Content starts

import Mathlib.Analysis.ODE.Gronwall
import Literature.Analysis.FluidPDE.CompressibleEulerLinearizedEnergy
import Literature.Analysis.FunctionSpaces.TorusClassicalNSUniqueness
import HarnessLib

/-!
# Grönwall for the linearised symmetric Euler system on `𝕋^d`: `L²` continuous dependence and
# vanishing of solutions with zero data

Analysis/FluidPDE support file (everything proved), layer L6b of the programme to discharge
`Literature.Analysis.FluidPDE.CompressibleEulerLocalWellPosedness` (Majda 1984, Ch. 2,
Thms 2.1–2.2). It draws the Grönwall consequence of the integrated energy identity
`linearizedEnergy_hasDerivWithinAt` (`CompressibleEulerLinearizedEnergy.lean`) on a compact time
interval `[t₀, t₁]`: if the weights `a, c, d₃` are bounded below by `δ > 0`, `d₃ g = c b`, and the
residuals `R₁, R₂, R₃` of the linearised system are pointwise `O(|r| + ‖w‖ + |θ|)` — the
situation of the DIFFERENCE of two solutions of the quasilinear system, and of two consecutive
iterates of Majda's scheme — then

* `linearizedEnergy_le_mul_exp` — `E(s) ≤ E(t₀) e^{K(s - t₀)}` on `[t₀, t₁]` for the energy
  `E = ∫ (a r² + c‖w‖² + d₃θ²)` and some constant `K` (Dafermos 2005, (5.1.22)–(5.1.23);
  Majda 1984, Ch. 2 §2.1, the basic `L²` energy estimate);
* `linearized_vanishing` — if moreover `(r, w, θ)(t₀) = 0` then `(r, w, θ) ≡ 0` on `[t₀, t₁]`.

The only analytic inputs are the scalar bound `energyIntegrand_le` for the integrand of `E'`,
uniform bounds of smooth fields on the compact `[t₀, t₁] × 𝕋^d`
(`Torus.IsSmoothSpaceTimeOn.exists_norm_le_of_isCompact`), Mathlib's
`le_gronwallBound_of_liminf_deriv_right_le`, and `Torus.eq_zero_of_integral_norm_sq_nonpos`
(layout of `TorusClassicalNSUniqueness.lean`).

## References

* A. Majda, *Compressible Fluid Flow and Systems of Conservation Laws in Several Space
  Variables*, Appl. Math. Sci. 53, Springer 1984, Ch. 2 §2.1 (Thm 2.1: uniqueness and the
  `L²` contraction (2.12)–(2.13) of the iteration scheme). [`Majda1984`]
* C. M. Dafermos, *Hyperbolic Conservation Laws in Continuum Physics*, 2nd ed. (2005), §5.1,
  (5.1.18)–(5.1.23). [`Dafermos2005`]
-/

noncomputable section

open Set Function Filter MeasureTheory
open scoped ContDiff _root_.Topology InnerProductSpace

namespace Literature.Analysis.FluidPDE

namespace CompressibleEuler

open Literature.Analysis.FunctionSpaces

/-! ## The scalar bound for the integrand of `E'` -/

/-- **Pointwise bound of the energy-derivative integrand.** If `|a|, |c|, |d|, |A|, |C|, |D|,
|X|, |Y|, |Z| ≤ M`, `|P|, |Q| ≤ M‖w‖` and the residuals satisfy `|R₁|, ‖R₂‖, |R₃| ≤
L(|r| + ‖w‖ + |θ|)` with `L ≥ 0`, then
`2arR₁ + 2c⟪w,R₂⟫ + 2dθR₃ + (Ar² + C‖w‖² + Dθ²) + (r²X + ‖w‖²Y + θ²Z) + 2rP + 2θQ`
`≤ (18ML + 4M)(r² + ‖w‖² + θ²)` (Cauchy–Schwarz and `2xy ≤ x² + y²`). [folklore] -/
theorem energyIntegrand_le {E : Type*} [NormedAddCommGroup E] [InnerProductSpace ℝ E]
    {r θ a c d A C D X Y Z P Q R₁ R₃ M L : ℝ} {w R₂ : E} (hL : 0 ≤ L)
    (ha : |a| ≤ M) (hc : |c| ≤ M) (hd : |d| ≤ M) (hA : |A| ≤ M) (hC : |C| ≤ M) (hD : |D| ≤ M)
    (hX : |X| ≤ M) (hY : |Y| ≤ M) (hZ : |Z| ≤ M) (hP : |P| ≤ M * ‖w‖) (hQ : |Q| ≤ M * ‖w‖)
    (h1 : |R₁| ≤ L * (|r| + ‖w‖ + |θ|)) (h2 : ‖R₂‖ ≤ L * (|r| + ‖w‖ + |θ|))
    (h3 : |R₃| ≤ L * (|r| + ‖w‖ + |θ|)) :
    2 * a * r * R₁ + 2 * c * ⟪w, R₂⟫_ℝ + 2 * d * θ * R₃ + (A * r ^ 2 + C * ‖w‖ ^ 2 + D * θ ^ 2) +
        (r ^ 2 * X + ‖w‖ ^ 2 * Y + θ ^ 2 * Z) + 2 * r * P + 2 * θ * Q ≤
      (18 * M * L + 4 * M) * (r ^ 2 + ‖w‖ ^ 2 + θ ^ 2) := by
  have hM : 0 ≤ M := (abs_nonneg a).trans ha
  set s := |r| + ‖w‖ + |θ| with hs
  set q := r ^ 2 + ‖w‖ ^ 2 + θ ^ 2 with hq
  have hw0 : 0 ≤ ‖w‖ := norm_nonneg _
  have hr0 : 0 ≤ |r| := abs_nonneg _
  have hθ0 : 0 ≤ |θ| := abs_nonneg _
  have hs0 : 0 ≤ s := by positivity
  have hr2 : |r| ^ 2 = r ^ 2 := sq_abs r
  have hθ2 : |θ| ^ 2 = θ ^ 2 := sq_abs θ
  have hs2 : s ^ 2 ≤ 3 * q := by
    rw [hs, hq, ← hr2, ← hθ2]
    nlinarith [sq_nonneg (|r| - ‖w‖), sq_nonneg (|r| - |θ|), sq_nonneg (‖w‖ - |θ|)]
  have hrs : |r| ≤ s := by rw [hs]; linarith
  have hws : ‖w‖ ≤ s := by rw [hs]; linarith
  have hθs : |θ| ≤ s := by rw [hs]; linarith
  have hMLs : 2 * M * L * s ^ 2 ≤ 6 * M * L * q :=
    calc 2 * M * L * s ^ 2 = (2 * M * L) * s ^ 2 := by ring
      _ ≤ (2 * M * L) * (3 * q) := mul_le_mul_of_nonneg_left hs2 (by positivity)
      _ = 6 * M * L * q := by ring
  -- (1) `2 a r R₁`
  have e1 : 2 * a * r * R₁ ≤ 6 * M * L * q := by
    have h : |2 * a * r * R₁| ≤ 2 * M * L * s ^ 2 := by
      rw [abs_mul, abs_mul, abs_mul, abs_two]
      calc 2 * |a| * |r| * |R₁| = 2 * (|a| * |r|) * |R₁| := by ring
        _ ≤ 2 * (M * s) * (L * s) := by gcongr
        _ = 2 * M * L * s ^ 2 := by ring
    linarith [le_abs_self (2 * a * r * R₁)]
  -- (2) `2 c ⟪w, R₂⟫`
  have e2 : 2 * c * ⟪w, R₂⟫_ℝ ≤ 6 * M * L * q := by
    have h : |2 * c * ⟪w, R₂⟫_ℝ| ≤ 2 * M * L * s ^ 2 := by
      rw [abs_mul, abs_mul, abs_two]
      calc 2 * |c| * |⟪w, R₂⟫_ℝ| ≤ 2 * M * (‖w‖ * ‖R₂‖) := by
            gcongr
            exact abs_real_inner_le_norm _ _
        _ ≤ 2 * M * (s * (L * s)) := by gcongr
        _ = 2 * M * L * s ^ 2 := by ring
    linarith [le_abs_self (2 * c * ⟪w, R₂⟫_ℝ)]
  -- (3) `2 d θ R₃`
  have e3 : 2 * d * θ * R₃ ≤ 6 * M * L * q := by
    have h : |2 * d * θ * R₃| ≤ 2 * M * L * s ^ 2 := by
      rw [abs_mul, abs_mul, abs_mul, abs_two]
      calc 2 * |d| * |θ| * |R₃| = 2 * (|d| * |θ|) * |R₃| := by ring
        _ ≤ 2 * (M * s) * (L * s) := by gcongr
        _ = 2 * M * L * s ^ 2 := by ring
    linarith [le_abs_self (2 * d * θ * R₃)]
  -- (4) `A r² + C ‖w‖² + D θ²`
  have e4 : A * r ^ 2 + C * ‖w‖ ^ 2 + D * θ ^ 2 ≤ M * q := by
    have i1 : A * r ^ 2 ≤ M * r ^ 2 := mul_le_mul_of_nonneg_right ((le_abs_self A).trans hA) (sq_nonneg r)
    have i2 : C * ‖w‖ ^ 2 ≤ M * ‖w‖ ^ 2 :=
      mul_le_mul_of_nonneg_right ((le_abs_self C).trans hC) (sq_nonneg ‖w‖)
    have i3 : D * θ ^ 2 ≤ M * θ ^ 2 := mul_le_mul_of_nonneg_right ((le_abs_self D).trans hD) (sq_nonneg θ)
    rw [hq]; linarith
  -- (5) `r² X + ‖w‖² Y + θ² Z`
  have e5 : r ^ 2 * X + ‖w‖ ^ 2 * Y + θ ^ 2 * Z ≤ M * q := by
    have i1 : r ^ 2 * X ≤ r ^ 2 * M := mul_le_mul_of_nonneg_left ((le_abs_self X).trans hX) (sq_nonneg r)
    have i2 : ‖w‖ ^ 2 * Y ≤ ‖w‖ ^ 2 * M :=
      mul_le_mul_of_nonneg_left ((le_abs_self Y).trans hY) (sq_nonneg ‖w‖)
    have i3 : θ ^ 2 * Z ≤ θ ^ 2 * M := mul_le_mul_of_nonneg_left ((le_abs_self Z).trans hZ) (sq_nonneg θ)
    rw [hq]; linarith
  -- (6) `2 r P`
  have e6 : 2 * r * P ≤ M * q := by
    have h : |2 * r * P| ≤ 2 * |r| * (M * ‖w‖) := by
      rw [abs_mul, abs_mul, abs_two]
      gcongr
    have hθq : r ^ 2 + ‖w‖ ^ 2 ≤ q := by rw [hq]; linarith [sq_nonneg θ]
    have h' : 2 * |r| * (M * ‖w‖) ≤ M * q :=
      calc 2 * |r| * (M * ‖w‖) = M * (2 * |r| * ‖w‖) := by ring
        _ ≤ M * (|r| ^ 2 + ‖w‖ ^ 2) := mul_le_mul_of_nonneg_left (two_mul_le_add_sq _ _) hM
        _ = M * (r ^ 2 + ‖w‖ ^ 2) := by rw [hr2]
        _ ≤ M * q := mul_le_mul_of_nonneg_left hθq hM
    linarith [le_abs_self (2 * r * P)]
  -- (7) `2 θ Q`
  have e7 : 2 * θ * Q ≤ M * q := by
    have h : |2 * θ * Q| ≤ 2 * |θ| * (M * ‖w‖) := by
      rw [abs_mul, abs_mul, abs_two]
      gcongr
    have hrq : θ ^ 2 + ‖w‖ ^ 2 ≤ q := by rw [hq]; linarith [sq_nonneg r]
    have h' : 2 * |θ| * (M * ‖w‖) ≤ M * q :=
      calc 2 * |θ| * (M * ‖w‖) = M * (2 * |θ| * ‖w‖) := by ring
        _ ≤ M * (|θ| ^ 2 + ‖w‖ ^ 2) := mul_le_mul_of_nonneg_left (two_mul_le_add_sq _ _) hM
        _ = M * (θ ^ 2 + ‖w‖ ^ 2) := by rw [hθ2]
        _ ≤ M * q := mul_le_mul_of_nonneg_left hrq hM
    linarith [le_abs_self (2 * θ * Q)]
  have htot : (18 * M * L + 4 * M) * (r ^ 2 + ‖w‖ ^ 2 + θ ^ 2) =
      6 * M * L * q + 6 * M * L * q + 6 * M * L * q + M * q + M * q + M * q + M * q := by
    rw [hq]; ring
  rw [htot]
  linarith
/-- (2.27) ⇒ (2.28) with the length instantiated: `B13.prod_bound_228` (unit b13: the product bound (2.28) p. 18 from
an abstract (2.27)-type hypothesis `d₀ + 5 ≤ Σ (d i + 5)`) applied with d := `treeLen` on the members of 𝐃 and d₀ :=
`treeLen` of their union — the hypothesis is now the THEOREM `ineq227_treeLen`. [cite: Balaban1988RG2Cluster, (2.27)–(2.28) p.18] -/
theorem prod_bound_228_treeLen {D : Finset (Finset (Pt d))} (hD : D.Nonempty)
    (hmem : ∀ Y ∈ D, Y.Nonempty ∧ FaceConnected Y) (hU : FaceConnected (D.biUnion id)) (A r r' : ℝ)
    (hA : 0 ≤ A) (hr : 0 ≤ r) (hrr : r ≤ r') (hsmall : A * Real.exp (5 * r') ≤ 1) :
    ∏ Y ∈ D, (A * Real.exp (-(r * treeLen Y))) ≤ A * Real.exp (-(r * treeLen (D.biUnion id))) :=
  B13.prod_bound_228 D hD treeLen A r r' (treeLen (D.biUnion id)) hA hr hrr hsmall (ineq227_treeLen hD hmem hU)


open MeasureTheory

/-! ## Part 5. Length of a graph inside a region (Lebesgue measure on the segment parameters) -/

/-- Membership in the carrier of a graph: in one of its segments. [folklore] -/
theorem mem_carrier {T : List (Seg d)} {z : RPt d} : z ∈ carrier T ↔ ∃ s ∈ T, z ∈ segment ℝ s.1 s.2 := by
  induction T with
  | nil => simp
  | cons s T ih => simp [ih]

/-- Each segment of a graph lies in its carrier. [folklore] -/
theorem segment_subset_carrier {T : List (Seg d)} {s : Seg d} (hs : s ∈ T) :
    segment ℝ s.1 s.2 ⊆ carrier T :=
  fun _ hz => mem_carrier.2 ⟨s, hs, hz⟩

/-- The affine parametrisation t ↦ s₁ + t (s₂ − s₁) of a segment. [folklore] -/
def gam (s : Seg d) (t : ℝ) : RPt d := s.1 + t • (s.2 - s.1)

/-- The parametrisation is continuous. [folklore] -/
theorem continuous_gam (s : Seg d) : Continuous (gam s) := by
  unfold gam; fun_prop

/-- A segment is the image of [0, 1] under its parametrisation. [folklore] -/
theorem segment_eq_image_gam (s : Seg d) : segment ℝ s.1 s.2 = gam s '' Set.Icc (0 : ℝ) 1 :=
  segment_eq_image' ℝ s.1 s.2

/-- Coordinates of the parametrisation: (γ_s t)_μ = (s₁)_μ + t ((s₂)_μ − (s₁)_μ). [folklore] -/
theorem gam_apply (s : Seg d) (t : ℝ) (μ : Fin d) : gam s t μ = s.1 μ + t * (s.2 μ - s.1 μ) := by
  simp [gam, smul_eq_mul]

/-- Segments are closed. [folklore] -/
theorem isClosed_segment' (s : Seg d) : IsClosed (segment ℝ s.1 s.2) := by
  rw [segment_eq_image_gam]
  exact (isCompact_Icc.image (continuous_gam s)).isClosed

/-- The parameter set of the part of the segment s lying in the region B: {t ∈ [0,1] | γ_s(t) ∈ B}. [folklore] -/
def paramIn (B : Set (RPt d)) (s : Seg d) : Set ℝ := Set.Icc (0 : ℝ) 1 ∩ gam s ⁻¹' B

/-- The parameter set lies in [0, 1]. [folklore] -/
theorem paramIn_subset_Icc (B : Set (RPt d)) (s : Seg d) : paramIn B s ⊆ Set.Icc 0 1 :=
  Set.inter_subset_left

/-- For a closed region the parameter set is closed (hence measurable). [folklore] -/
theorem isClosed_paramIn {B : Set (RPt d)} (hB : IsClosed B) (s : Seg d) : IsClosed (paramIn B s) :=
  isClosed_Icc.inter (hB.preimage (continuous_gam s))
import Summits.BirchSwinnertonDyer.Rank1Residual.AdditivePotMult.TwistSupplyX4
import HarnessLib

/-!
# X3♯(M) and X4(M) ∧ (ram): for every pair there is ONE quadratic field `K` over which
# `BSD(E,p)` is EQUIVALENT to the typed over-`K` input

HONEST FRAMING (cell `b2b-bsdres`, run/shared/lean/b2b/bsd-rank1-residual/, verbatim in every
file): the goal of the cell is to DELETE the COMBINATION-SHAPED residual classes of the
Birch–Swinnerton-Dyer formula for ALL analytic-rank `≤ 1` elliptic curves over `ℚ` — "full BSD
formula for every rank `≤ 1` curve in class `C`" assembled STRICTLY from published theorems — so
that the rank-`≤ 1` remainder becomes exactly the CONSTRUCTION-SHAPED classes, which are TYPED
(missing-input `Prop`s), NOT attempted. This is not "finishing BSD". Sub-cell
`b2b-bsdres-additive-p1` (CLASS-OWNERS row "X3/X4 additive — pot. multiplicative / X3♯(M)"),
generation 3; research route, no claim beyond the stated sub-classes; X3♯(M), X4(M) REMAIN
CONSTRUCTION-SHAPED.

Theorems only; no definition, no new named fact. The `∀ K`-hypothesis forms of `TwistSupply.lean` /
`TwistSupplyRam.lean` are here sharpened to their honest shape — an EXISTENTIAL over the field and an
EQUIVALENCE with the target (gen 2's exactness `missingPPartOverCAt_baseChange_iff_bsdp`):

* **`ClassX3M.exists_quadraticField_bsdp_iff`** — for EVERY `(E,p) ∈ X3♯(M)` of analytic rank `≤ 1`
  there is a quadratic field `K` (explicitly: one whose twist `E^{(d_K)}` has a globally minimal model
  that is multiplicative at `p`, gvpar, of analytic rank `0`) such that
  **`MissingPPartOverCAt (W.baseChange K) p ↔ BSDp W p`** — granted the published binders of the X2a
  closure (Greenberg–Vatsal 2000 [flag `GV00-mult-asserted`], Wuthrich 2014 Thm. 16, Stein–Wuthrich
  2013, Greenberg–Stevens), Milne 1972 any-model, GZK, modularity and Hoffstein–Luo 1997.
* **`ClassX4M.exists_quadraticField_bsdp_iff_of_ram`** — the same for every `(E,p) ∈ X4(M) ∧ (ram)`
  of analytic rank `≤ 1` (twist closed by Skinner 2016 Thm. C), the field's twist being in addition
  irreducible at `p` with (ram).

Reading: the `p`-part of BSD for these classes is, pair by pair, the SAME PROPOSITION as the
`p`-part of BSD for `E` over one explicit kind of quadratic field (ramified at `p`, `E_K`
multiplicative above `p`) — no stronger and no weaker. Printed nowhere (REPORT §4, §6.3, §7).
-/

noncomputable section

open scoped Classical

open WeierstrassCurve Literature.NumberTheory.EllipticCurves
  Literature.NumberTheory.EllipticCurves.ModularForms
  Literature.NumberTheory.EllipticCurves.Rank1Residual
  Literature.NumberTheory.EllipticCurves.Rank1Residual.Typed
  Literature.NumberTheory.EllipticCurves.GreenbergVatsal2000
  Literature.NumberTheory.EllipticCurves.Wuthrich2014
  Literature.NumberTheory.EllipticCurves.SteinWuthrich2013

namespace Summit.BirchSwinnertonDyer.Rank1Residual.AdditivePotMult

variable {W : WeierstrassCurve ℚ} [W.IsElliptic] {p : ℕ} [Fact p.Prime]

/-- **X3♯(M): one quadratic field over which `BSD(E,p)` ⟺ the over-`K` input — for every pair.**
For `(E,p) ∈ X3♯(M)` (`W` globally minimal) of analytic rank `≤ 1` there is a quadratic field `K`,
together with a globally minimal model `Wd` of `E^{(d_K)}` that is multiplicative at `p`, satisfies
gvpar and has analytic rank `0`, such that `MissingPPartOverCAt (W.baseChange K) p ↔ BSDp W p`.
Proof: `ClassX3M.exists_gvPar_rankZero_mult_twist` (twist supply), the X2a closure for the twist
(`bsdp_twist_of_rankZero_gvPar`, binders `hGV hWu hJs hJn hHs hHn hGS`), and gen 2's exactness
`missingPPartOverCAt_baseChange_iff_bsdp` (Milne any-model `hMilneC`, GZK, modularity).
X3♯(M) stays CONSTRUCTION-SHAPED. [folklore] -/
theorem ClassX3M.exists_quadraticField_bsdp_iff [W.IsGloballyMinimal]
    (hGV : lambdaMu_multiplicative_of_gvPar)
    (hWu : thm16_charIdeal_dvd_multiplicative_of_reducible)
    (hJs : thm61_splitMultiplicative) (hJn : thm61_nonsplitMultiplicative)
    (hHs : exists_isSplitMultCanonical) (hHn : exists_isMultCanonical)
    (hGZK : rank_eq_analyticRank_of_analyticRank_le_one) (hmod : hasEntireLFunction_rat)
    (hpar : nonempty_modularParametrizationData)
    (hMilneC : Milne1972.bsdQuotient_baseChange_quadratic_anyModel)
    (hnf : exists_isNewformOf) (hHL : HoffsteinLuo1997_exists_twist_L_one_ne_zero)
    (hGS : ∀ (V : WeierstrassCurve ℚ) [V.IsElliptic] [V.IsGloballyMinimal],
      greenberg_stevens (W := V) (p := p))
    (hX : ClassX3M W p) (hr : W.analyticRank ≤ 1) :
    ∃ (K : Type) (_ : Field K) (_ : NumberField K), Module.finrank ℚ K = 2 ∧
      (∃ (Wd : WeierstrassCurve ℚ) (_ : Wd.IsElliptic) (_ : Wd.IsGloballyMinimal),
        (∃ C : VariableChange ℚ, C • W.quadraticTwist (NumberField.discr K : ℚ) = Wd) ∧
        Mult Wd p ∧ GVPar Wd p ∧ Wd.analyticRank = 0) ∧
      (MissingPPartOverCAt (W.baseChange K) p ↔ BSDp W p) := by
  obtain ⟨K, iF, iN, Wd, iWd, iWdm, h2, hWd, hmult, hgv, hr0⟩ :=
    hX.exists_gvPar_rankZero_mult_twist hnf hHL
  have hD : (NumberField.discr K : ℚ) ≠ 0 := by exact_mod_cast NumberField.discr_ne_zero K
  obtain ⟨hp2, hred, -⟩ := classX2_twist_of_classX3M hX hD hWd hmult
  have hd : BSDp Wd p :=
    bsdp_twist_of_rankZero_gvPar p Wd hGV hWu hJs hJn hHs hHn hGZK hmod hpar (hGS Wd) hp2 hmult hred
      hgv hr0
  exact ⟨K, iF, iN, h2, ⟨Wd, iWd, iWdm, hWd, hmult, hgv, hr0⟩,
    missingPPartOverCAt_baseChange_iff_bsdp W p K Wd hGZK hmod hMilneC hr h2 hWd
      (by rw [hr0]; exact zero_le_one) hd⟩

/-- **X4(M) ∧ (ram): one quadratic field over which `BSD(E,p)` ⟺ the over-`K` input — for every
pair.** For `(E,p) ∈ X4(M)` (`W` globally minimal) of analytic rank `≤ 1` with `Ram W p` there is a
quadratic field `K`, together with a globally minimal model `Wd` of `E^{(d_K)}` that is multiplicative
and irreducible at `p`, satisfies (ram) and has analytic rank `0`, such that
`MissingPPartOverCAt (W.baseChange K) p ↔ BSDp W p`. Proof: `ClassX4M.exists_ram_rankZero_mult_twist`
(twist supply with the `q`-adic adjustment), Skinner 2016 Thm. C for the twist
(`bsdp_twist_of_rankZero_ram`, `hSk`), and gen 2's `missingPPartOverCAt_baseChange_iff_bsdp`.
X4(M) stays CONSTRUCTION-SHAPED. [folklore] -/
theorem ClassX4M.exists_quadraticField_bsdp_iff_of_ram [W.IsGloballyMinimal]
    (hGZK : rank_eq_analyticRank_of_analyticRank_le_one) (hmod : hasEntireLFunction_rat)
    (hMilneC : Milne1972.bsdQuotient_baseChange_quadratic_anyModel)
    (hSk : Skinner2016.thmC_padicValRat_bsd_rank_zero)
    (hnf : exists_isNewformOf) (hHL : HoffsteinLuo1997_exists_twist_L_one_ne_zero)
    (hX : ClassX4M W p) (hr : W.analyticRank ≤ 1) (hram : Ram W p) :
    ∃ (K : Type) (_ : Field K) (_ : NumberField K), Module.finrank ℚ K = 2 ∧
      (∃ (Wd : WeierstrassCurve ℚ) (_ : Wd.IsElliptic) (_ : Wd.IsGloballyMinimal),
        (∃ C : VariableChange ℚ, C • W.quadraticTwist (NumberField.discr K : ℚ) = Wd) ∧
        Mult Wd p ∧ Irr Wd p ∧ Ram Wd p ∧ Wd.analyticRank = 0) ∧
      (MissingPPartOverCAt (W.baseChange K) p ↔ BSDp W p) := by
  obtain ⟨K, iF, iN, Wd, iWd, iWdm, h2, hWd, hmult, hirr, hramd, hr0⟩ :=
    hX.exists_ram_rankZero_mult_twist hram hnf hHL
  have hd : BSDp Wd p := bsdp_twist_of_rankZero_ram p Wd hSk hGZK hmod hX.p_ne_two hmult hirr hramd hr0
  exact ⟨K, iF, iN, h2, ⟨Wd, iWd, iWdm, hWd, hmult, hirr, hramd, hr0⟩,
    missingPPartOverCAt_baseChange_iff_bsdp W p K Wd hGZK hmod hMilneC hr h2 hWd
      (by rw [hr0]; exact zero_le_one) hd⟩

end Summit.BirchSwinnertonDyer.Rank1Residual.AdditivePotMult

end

Content ends

From the records above, give again exactly the lines running from the line with "have hs2 : s ^ 2 ≤ 3 * q := by" to the line with "have i2 : C", inclusive.

* **Output below**:
  have hs2 : s ^ 2 ≤ 3 * q := by
    rw [hs, hq, ← hr2, ← hθ2]
    nlinarith [sq_nonneg (|r| - ‖w‖), sq_nonneg (|r| - |θ|), sq_nonneg (‖w‖ - |θ|)]
  have hrs : |r| ≤ s := by rw [hs]; linarith
  have hws : ‖w‖ ≤ s := by rw [hs]; linarith
  have hθs : |θ| ≤ s := by rw [hs]; linarith
  have hMLs : 2 * M * L * s ^ 2 ≤ 6 * M * L * q :=
    calc 2 * M * L * s ^ 2 = (2 * M * L) * s ^ 2 := by ring
      _ ≤ (2 * M * L) * (3 * q) := mul_le_mul_of_nonneg_left hs2 (by positivity)
      _ = 6 * M * L * q := by ring
  -- (1) `2 a r R₁`
  have e1 : 2 * a * r * R₁ ≤ 6 * M * L * q := by
    have h : |2 * a * r * R₁| ≤ 2 * M * L * s ^ 2 := by
      rw [abs_mul, abs_mul, abs_mul, abs_two]
      calc 2 * |a| * |r| * |R₁| = 2 * (|a| * |r|) * |R₁| := by ring
        _ ≤ 2 * (M * s) * (L * s) := by gcongr
        _ = 2 * M * L * s ^ 2 := by ring
    linarith [le_abs_self (2 * a * r * R₁)]
  -- (2) `2 c ⟪w, R₂⟫`
  have e2 : 2 * c * ⟪w, R₂⟫_ℝ ≤ 6 * M * L * q := by
    have h : |2 * c * ⟪w, R₂⟫_ℝ| ≤ 2 * M * L * s ^ 2 := by
      rw [abs_mul, abs_mul, abs_two]
      calc 2 * |c| * |⟪w, R₂⟫_ℝ| ≤ 2 * M * (‖w‖ * ‖R₂‖) := by
            gcongr
            exact abs_real_inner_le_norm _ _
        _ ≤ 2 * M * (s * (L * s)) := by gcongr
        _ = 2 * M * L * s ^ 2 := by ring
    linarith [le_abs_self (2 * c * ⟪w, R₂⟫_ℝ)]
  -- (3) `2 d θ R₃`
  have e3 : 2 * d * θ * R₃ ≤ 6 * M * L * q := by
    have h : |2 * d * θ * R₃| ≤ 2 * M * L * s ^ 2 := by
      rw [abs_mul, abs_mul, abs_mul, abs_two]
      calc 2 * |d| * |θ| * |R₃| = 2 * (|d| * |θ|) * |R₃| := by ring
        _ ≤ 2 * (M * s) * (L * s) := by gcongr
        _ = 2 * M * L * s ^ 2 := by ring
    linarith [le_abs_self (2 * d * θ * R₃)]
  -- (4) `A r² + C ‖w‖² + D θ²`
  have e4 : A * r ^ 2 + C * ‖w‖ ^ 2 + D * θ ^ 2 ≤ M * q := by
    have i1 : A * r ^ 2 ≤ M * r ^ 2 := mul_le_mul_of_nonneg_right ((le_abs_self A).trans hA) (sq_nonneg r)
    have i2 : C * ‖w‖ ^ 2 ≤ M * ‖w‖ ^ 2 :=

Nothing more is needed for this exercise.